In addition to $3.8 million in Internal Revenue Service liens reported in the the Oct. 12 Business Record, liens totaling another $2.9 million tax have been filed against one of the companies.

However, Christopher James, an attorney with Davis Brown Law Firm who is representing Vratsinas and his companies in the tax case, disputed the $6.7 million figure, saying it could represent liens that have been carried forward and included in later filings. The numbers also  do not reflect payments that have been made to date to reduce the balance, he said.

Also this week, one of the businesses that hired a Vratsinas company to handle its payroll, filed a police report in West Des Moines. alleging criminal theft charges are warranted. 

Unraveling the story involves seeing the relationships of  several companies, all owned by Vratsinas, that are being sued by the IRS. The companies, like the tax debt, can appear to be a moving target.

To the public, the company was InFocus Partners, which offered varying degrees of human resources services, primarily to businesses of eight to 10 employees. It is estimated that the West Des Moines company processes payroll, manages benefits and provides other services for 900 workers, most of them in Iowa.

In the background, InFocus Partners’ parent company is Iowa Construction Logistics Inc., created in 2001 to lease employees to John Vratsinas Commercial Contractors Inc. Vratsinas owned both companies. The construction company has changed names and, for the most part, is defunct after having a financial reorganization plan in federal bankruptcy court in June 2009.

In 2008, Iowa Construction Logistics spun off a company called ICL Staffing LLC, and expanded services from leasing employees to the construction industry to handling human resources for a broad range of businesses.

In December 2011, Vratsinas created ICL Staffing Inc. and registered it in the state of Delaware. At the time, InFocus partners experienced a division of labor of sorts, with its payroll services handled by ICL Staffing LLC and ICL Staffing Inc. acting as a professional employer organization that offered a full range of human resources services.

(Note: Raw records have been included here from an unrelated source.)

/-- **★★★ THE SAME ⁷ K0 BODY FROM THE TWO HISTORY CLAUSES AT THE WINDOW EDITION `θ₁₅ᶜᶜᴹ(3; γ)`** (monotone windowed histories and the reverse comparability of consecutive thresholds,
along every `γ`-windowed run — the DAG leaf `betaPositive`'s along-run shape; A2ʷ §6 derives them from any windowed β-box).  CONDITIONAL; K0⁷ NOT closed here.
[cite: Balaban1985Variational, Thm 1 (8)–(9) p.279, (144)–(152) pp.300–301, Prop. 8 p.304; Balaban1985RegularSpaces, (1.3)–(1.9) p.77, Prop. 6 p.99; Balaban1988Convergent, Thm 1 p.262, (2.4)–(2.8) pp.255–256, (2.21) p.258, (3.16)–(3.23) pp.268–270; Balaban1987RG1, Thm 1 p.259, (0.20) p.256; Balaban1989LargeFieldI, (0.2)–(0.4) p.176] -/
theorem exists_k0H_of_prop8TopStep_of_prop6Member_of_clausesW (hm : 4 ≤ F.m) {B₃ a₀ a₁ B₁ c₁ : ℝ} (hB₃ : 2 * (F.L : ℝ) ^ 2 ≤ B₃) (ha₀ : 0 < a₀) (ha₁ : 0 < a₁)
    (h8 : Prop8RegSepTopStep F 2 (fun ν K Ω => suppDomOfRecord F ν K Ω) B₃ a₀ a₁) (hB₁ : 0 ≤ B₁) (hc₁ : 0 < c₁)
    (hP6 : letI : CStarAlgebra (MatA 2) := {}; B8.Prop6Printed 4 (F.L : ℝ) B₁ c₁ (fun i : B8LeafModelZd.ZdIdx 4 F.L => zdCub (MatA 2) F.L i))
    {γ ε₀ ε₂₉ : ℝ} (hγ0 : 0 < γ) (hγ : γ ≤ 1 / 2) (hε : 0 < ε₀) (hε' : 0 < ε₂₉)
    (hmono : ∀ (p : B12.RunParams) (n : ℕ), n ≤ p.K →
      Step.InInterval (theta13OfThm1CCMW F 2 3 γ ε₀ ε₂₉ B₃ (b9Of F (F.L ^ 3) B₁ * B₃) a₀ (min a₁ (a0Of F 2 (F.L ^ 3) B₁ c₁ / B₃))).γ n
        (gOfRecord₁₃ F 2 (theta13OfThm1CCMW F 2 3 γ ε₀ ε₂₉ B₃ (b9Of F (F.L ^ 3) B₁ * B₃) a₀ (min a₁ (a0Of F 2 (F.L ^ 3) B₁ c₁ / B₃))) p) → ∀ m, m < n →
      gOfRecord₁₃ F 2 (theta13OfThm1CCMW F 2 3 γ ε₀ ε₂₉ B₃ (b9Of F (F.L ^ 3) B₁ * B₃) a₀ (min a₁ (a0Of F 2 (F.L ^ 3) B₁ c₁ / B₃))) p m ≤
        gOfRecord₁₃ F 2 (theta13OfThm1CCMW F 2 3 γ ε₀ ε₂₉ B₃ (b9Of F (F.L ^ 3) B₁ * B₃) a₀ (min a₁ (a0Of F 2 (F.L ^ 3) B₁ c₁ / B₃))) p (m + 1))
    (hcompRev : ∀ (p : B12.RunParams) (n : ℕ), n ≤ p.K →
      Step.InInterval (theta13OfThm1CCMW F 2 3 γ ε₀ ε₂₉ B₃ (b9Of F (F.L ^ 3) B₁ * B₃) a₀ (min a₁ (a0Of F 2 (F.L ^ 3) B₁ c₁ / B₃))).γ n
        (gOfRecord₁₃ F 2 (theta13OfThm1CCMW F 2 3 γ ε₀ ε₂₉ B₃ (b9Of F (F.L ^ 3) B₁ * B₃) a₀ (min a₁ (a0Of F 2 (F.L ^ 3) B₁ c₁ / B₃))) p) → ∀ m, m < n →
      (theta13OfThm1CCMW F 2 3 γ ε₀ ε₂₉ B₃ (b9Of F (F.L ^ 3) B₁ * B₃) a₀ (min a₁ (a0Of F 2 (F.L ^ 3) B₁ c₁ / B₃))).s2.cR *
          epsOfRecord (theta13OfThm1CCMW F 2 3 γ ε₀ ε₂₉ B₃ (b9Of F (F.L ^ 3) B₁ * B₃) a₀ (min a₁ (a0Of F 2 (F.L ^ 3) B₁ c₁ / B₃))).ν
            (gOfRecord₁₃ F 2 (theta13OfThm1CCMW F 2 3 γ ε₀ ε₂₉ B₃ (b9Of F (F.L ^ 3) B₁ * B₃) a₀ (min a₁ (a0Of F 2 (F.L ^ 3) B₁ c₁ / B₃))) p) (m + 1) ≤
        2 * ((theta13OfThm1CCMW F 2 3 γ ε₀ ε₂₉ B₃ (b9Of F (F.L ^ 3) B₁ * B₃) a₀ (min a₁ (a0Of F 2 (F.L ^ 3) B₁ c₁ / B₃))).s2.cR *
          epsOfRecord (theta13OfThm1CCMW F 2 3 γ ε₀ ε₂₉ B₃ (b9Of F (F.L ^ 3) B₁ * B₃) a₀ (min a₁ (a0Of F 2 (F.L ^ 3) B₁ c₁ / B₃))).ν
            (gOfRecord₁₃ F 2 (theta13OfThm1CCMW F 2 3 γ ε₀ ε₂₉ B₃ (b9Of F (F.L ^ 3) B₁ * B₃) a₀ (min a₁ (a0Of F 2 (F.L ^ 3) B₁ c₁ / B₃))) p) m)) :
    ∃ θ : Stage13HParams F 2, θ.Provisos₁₃SepCoPH F 2 ∧ (θ.ZhUnity F 2 ∧ θ.SlotsNondegenerate₁₃ F 2) ∧ θ.Admissible F 2 := by
  have hL : (0 : ℝ) < (F.L : ℝ) := by exact_mod_cast lt_trans Nat.zero_lt_one F.hL.2
  have hBpos : (0 : ℝ) < B₃ := lt_of_lt_of_le (mul_pos two_pos (pow_pos hL 2)) hB₃
  have hB9 : 0 ≤ b9Of F (F.L ^ 3) B₁ * B₃ := mul_nonneg (b9Of_pos (F := F) (F.L ^ 3) hB₁).le hBpos.le
  exact exists_k0SepCoPH_thm1CCMW_of_gauge9TopStepR_of_clauses_cube F hm hγ0 hγ hε hε' hBpos.le hB9 ha₀ (shrunkCeiling_pos F (F.L ^ 3) hBpos hB₁ hc₁ ha₁)
    (variationalThm1RegSepCoP7M_of_prop8TopStep hBpos (h8.of_le le_rfl (min_le_left _ _))) (gauge9R_cube_of_prop8TopStep_of_prop6Member F hBpos h8 hB₁ hc₁ hP6)
    hmono hcompRev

Whatever the name, the companies and Vratsinas racked up federal tax liens that resulted from failure to make payroll tax payments that it had collected from its clients.

Vratsinas, as an individual, faces about $2 million in penalties that are levied against the “responsible” person who controls the payment of withholding tax deductions to the federal government.

Iowa Construction Logistics owes $619,155 in unpaid withholding taxes, according to court records.

ICL Staffing LLC owes the federal government nearly $2.9 million for withholding taxes that should have been paid between September 2009 and October of this year. The company began processing payroll taxes only this year, after ICL Staffing Inc. was created.

ICL Staffing Inc. owes nearly $1.2 million in withholding taxes that were due in March and June of this year.

Greater Des Moines businesses learned that they faced potential liability for taxes they thought had been paid by the many faces of InFocus when they were contacted recently by the Internal Revenue Service.

William Smith, an attorney representing a Des Moines excavating company that was contacted by the IRS, said it is difficult to tell exactly how much of his client’s taxes have been paid.

Priority Excavating paid about $850,000 to InFocus to cover its payroll costs. The ecavating company claims in a West Des Moines police report filed by its owner that it has been the victim of a major theft.

Smith said he would be happy just to have the tax bill paid, and InFocus attorney James said that taxes due from the ICL Staffing Inc. arm of InFocus will be paid by the middle of next week.

In late 2011, Vrastinas assigned new titles to InFocus staff, naming Charles Ganske, who went to work as a salesman for the company in 2009, as president.

Ganske and other staff quit the company two weeks ago. Ganske declined comment and the Business Record has not been able to reach Vratsinas for comment.

Nonetheless, in late 2011, InFocus moved from its offices at 5930 Grand Ave. in West Des Moines, where business acquaintances have said Vratsinas had the “Taj Mahal” of executive sites, to offices across a parking lot at 5950 Grand Ave.

Vratsinas’ construction company developed the business park. The building at 5930 Grand sold in January for nearly $4.4 million to Wright Service Corp. The deed was signed by Vratsinas’ father, Gus, who founded a Little Rock, Ark., construction company that was the general contractor for Jordan Creek Town Center.

Vratsinas’ home in West Des Moines is listed for sale for $1.3 million.